Fig. S2. (A) Fixed immature dendritic cell immunostained for DC-SIGN corrected for DiI bleed-through. Green arrows mark sites of apparent DC-SIGN enrichment near the leading edge. (B) The same cell stained for membrane content using DiI and corrected for DC-SIGN-stain bleed-through. Images were taken at ×60 in epifluorescence mode. (C) Ratio of DC-SIGN and DiI images scaled by 100. Green arrows show peripheral DC-SIGN-rich sites from A that persist after normalization for membrane content. (D) To measure overall distribution of DC-SIGN−DiI signal with respect to the leading edge, the edge was defined using the DiI image and radii were drawn at regularly spaced intervals from a single point in the central perinuclear zone to the edge. (E) Mean DC-SIGN−DiI ratio (×100) signal along these radii as a function of distance from the edge. Error bars are one standard deviation, and these data are representative of three cells analyzed with similar results.
Fig. S3. Monte Carlo simulations were used to test non-randomness of trajectories. Head-to-tail distances were measured for each simulated trajectory (inset). A 95% confidence limit (red line) for random trajectory head-to-tail distances was established based on the histogram of values returned from many Monte Carlo simulations (main chart). The head-to-tail distances observed in experimental trajectories were compared with the 95% confidence limit derived from simulated trajectories with the same distribution of step sizes and a uniform random distribution of directionality.

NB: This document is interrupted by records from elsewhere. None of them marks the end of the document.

import Literature.Combinatorics.Enumerative.PermanentProductForm
import HarnessLib

/-!
# The Laplace expansion of a permanent along a set of rows

Topic `Literature/Combinatorics/Enumerative`.  For a square matrix `A = (A i j)` over a
commutative semiring, indexed by a finite type `ι`, and ANY set `P ⊆ ι` of rows,

  `per A = ∑_{J ⊆ ι, |J| = |P|} per A[P, J] · per A[Pᶜ, Jᶜ]`,

the sum running over the column sets `J` of the same size as `P`, `A[P, J]` denoting the
`|P| × |J|` submatrix on rows `P` and columns `J` (Minc, *Permanents*, Ch. 2, Thm. 1.2, the
"Laplace expansion for permanents"; for `|P| = 1` it is the row expansion).  Unlike the
determinant, no signs appear.

Since Mathlib's `Matrix.permanent` is only defined for matrices indexed by ONE type on both
sides, the minors `per A[P, J]` are written as the sign-free bijection sums
`∑_{b : P ≃ J} ∏_{p ∈ P} A p (b p)` (`Equiv` between the coerced finsets), and separately
identified with honest permanents of `Fin k`-indexed submatrices for any enumerations of `P` and
`J` (`sum_equiv_prod_eq_permanent_submatrix`).  Main statements:

* `Literature.Combinatorics.Enumerative.permanent_eq_sum_powersetCard_mul` — the expansion along
  the rows `P : Finset ι`, minors as bijection sums;
* `Literature.Combinatorics.Enumerative.sum_equiv_prod_eq_permanent_submatrix` — a bijection sum
  IS the permanent of the submatrix `A.submatrix eP eJ` for enumerations `eP : Fin k ≃ P`,
  `eJ : Fin k ≃ J`;
* `Literature.Combinatorics.Enumerative.permanent_submatrix_equiv_equiv` — reindexing rows and
  columns by (possibly different) equivalences does not change the permanent.

Proof: write `per A = ∑_σ ∏_i A i (σ i)` (`sum_perm_prod_apply_eq_permanent`), sort the
permutations `σ` by the image `J = σ(P)` (`Finset.sum_fiberwise_of_maps_to`), split each product
over `P ⊔ Pᶜ`, and identify `{σ | σ(P) = J}` with `(P ≃ J) × (Pᶜ ≃ Jᶜ)` by restriction /
gluing (`Finset.sum_bij'`).  Everything is over an arbitrary `CommSemiring` and an arbitrary
finite index type with decidable equality; no new definitions.

## References

* [Minc1978] H. Minc, *Permanents*, Encyclopedia of Mathematics and its Applications 6,
  Addison-Wesley 1978, Ch. 2 §2.1, Thm. 1.2 (Laplace expansion theorem for permanents).
-/

namespace Literature.Combinatorics.Enumerative

open Finset Matrix

variable {ι : Type*} {R : Type*} [CommSemiring R]

/-! ### Reindexing -/

/-- Reindexing the rows and the columns of a square matrix by two (possibly different)
equivalences does not change the permanent (Minc, *Permanents*, Ch. 2 §2.1: the permanent is
invariant under permutations of rows and of columns). [cite: Minc1978, Ch. 2, §2.1] -/
theorem permanent_submatrix_equiv_equiv [Fintype ι] [DecidableEq ι] {κ : Type*} [Fintype κ]
    [DecidableEq κ] (A : Matrix ι ι R) (e f : κ ≃ ι) :
    (A.submatrix e f).permanent = A.permanent := by
  unfold Matrix.permanent
  -- `σ ↦ e ∘ σ ∘ f⁻¹`
  refine Fintype.sum_equiv
    ⟨fun σ => (f.symm.trans σ).trans e, fun τ => (f.trans τ).trans e.symm,
      fun σ => ?_, fun τ => ?_⟩ _ _ fun σ => ?_
  · ext i; simp
  · ext i; simp
  · refine Fintype.prod_equiv f _ _ fun i => ?_
    simp [Matrix.submatrix_apply]

/-! ### Bijection sums are permanents of submatrices -/

/-- For enumerations `eP : Fin k ≃ P`, `eJ : Fin k ≃ J` of two `k`-sets of indices, the sign-free
bijection sum `∑_{b : P ≃ J} ∏_{p ∈ P} A p (b p)` is the permanent of the `k × k` submatrix of `A`
on rows `P` and columns `J` (in the given enumerations; by `permanent_submatrix_equiv_equiv` the
choice of enumerations is immaterial). [cite: Minc1978, Ch. 2, §2.1] -/
theorem sum_equiv_prod_eq_permanent_submatrix [DecidableEq ι] (A : Matrix ι ι R)
    (P J : Finset ι) {k : ℕ}
    (eP : Fin k ≃ ↥P) (eJ : Fin k ≃ ↥J) :
    ∑ b : ↥P ≃ ↥J, ∏ p : ↥P, A p (b p) =
      (A.submatrix (fun i => (eP i : ι)) (fun j => (eJ j : ι))).permanent := by
  unfold Matrix.permanent
  symm
  -- `σ ↦ b := eP⁻¹ ≫ σ⁻¹ ≫ eJ`, so that `b (eP (σ i)) = eJ i`.
  refine Fintype.sum_equiv
    ⟨fun σ => eP.symm.trans (σ.symm.trans eJ), fun b => (eP.trans (b.trans eJ.symm)).symm,
      fun σ => ?_, fun b => ?_⟩ _ _ fun σ => ?_
  · ext i; simp
  · ext p; simp
  · -- reindex the product along `i ↦ eP (σ i)`
    refine Fintype.prod_equiv (σ.trans eP) _ _ fun i => ?_
    simp [Matrix.submatrix_apply]

/-! ### Restricting and gluing permutations -/

section Glue

variable {P J : Finset ι}

/-- If `σ(P) = J` then `σ p ∈ J` for `p ∈ P`. [folklore] -/
private theorem mem_of_map_eq {σ : Equiv.Perm ι} (h : P.map σ.toEmbedding = J) {p : ι}
    (hp : p ∈ P) : σ p ∈ J := by
  rw [← h]; exact Finset.mem_map_of_mem _ hp

/-- If `σ(P) = J` then `σ⁻¹ j ∈ P` for `j ∈ J`. [folklore] -/
private theorem symm_mem_of_map_eq {σ : Equiv.Perm ι} (h : P.map σ.toEmbedding = J) {j : ι}
    (hj : j ∈ J) : σ.symm j ∈ P := by
  rw [← h, Finset.mem_map] at hj
  obtain ⟨p, hp, rfl⟩ := hj
  simpa using hp

/-- If `σ(P) = J` then `σ i ∈ J ↔ i ∈ P`. [folklore] -/
private theorem mem_iff_of_map_eq {σ : Equiv.Perm ι} (h : P.map σ.toEmbedding = J) (i : ι) :
    σ i ∈ J ↔ i ∈ P := by
  refine ⟨fun hi => ?_, mem_of_map_eq h⟩
  simpa using symm_mem_of_map_eq h hi

end Glue

/-! ### The Laplace expansion -/

/-- **Laplace expansion of the permanent along the rows `P`** (Minc, *Permanents*, Ch. 2,
Thm. 1.2): for every square matrix `A` over a commutative semiring and every set of rows `P`,
`per A = ∑_{|J| = |P|} per A[P, J] · per A[Pᶜ, Jᶜ]`, the minors written as sign-free bijection sums
(see `sum_equiv_prod_eq_permanent_submatrix` for their identification with permanents of
submatrices). [cite: Minc1978, Ch. 2, Thm. 1.2] -/
theorem permanent_eq_sum_powersetCard_mul [Fintype ι] [DecidableEq ι] (A : Matrix ι ι R)
    (P : Finset ι) :
    A.permanent =
      ∑ J ∈ (Finset.univ : Finset ι).powersetCard P.card,
        (∑ b : ↥P ≃ ↥J, ∏ p : ↥P, A p (b p)) *
          (∑ b' : ↥(Pᶜ) ≃ ↥(Jᶜ), ∏ p : ↥(Pᶜ), A p (b' p)) := by
  classical
  rw [← sum_perm_prod_apply_eq_permanent]
  -- sort the permutations by the image of `P`
  have hmaps : ∀ σ ∈ (Finset.univ : Finset (Equiv.Perm ι)),
      P.map σ.toEmbedding ∈ (Finset.univ : Finset ι).powersetCard P.card := fun σ _ => by
    rw [Finset.mem_powersetCard]; exact ⟨Finset.subset_univ _, Finset.card_map _⟩
  rw [← Finset.sum_fiberwise_of_maps_to hmaps]
  refine Finset.sum_congr rfl fun J _ => ?_
  -- gluing a bijection `P ≃ J` and a bijection `Pᶜ ≃ Jᶜ` into a permutation of `ι`
  let cP : ↥(Pᶜ) ≃ {i // ¬ i ∈ P} := Equiv.subtypeEquivRight fun i => Finset.mem_compl
  let cJ : ↥(Jᶜ) ≃ {j // ¬ j ∈ J} := Equiv.subtypeEquivRight fun j => Finset.mem_compl
  let glue : (↥P ≃ ↥J) × (↥(Pᶜ) ≃ ↥(Jᶜ)) → Equiv.Perm ι := fun bb =>
    (Equiv.sumCompl (· ∈ P)).symm.trans
      ((bb.1.sumCongr (cP.symm.trans (bb.2.trans cJ))).trans (Equiv.sumCompl (· ∈ J)))
  have glue_mem : ∀ (bb : (↥P ≃ ↥J) × (↥(Pᶜ) ≃ ↥(Jᶜ))) {i : ι} (h : i ∈ P),
      glue bb i = (bb.1 ⟨i, h⟩ : ι) := fun bb i h => by
    simp [glue, Equiv.sumCompl_symm_apply_of_pos h]
  have glue_not : ∀ (bb : (↥P ≃ ↥J) × (↥(Pᶜ) ≃ ↥(Jᶜ))) {i : ι} (h : i ∉ P),
      glue bb i = (bb.2 ⟨i, Finset.mem_compl.mpr h⟩ : ι) := fun bb i h => by
    simp [glue, Equiv.sumCompl_symm_apply_of_neg h, cP, cJ]
    rfl
  have glue_map : ∀ bb : (↥P ≃ ↥J) × (↥(Pᶜ) ≃ ↥(Jᶜ)), P.map (glue bb).toEmbedding = J := by
    intro bb
    ext j
    simp only [Finset.mem_map, Equiv.coe_toEmbedding]
    constructor
    · rintro ⟨p, hp, rfl⟩
      rw [glue_mem bb hp]; exact (bb.1 ⟨p, hp⟩).2
    · intro hj
      refine ⟨(bb.1.symm ⟨j, hj⟩ : ι), (bb.1.symm ⟨j, hj⟩).2, ?_⟩
      rw [glue_mem bb (bb.1.symm ⟨j, hj⟩).2]
      simp
  -- split each product over `P ⊔ Pᶜ` and pass to pairs of bijections
  rw [Finset.sum_mul_sum, ← Finset.sum_product']
  symm
  refine Finset.sum_bij' (fun bb _ => glue bb)
    (fun σ hσ =>
      (σ.subtypeEquiv fun i => (mem_iff_of_map_eq (Finset.mem_filter.mp hσ).2 i).symm,
        σ.subtypeEquiv fun i => by
          rw [Finset.mem_compl, Finset.mem_compl, mem_iff_of_map_eq (Finset.mem_filter.mp hσ).2 i]))
    ?_ ?_ ?_ ?_ ?_
  · -- the glued permutation lies in the fibre of `J`
    intro bb _
    exact Finset.mem_filter.mpr ⟨Finset.mem_univ _, glue_map bb⟩
  · intro σ _; simp
  · -- restrict ∘ glue = id
    rintro ⟨b, b'⟩ _
    refine Prod.ext ?_ ?_
    · ext p; simp only [Equiv.subtypeEquiv_apply]; rw [glue_mem (b, b') p.2]
    · ext p; simp only [Equiv.subtypeEquiv_apply]
      rw [glue_not (b, b') (Finset.mem_compl.mp p.2)]
  · -- glue ∘ restrict = id
    intro σ hσ
    ext i
    by_cases hi : i ∈ P
    · rw [glue_mem _ hi]; simp
    · rw [glue_not _ hi]; simp
  · -- the summands agree
    rintro ⟨b, b'⟩ _
    rw [← Finset.prod_mul_prod_compl P, ← Finset.prod_coe_sort P, ← Finset.prod_coe_sort Pᶜ]
    congr 1
    · exact Fintype.prod_congr _ _ fun p => by rw [glue_mem (b, b') p.2]
    · exact Fintype.prod_congr _ _ fun p => by rw [glue_not (b, b') (Finset.mem_compl.mp p.2)]

end Literature.Combinatorics.Enumerative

Movie 1. Rotating 3D projection of deconvoluted DC-SIGN staining on a fixed, immunostained Raji-DCSIGN cell, as described in Fig. 3.
Movie 2. Rotating 3D projection of deconvoluted DC-SIGN staining on a fixed, immunostained immature dendritic cell, as described in Fig. 3.
Movie 3. Endocytosis of F(ab)-labeled DC-SIGN cluster (red) in a dendritic cell. The cell was bathed in FITC-BSA, and fluorescein emission was detected in a cytoplasmic confocal section to detect endocytosis events in real time. This movie represents a detail from Fig. 5 and a surface DC-SIGN cluster that is endocytosed is highlighted by the blue box.
Movie 4. DC-SIGN on the lamella of an immature DC briefly stained with Alexa-Fluor-568-conjugated anti-DC-SIGN F(ab). This movie was recorded at 30 Hz and is played back at real-time speed. Marked are the following: the approximate cell boundary (yellow line), stationary DC-SIGN (red arrows), DC-SIGN that undergoes rearward transport (green arrow).
Movie 5. Rapid motion of non-internalized DC-SIGN clusters labeled by F(ab) (red) on a dendritic cell. These rapidly moving surface-localized DC-SIGN clusters are denoted by white and cyan boxes. Note that internalization events are detectable in other regions of the image series.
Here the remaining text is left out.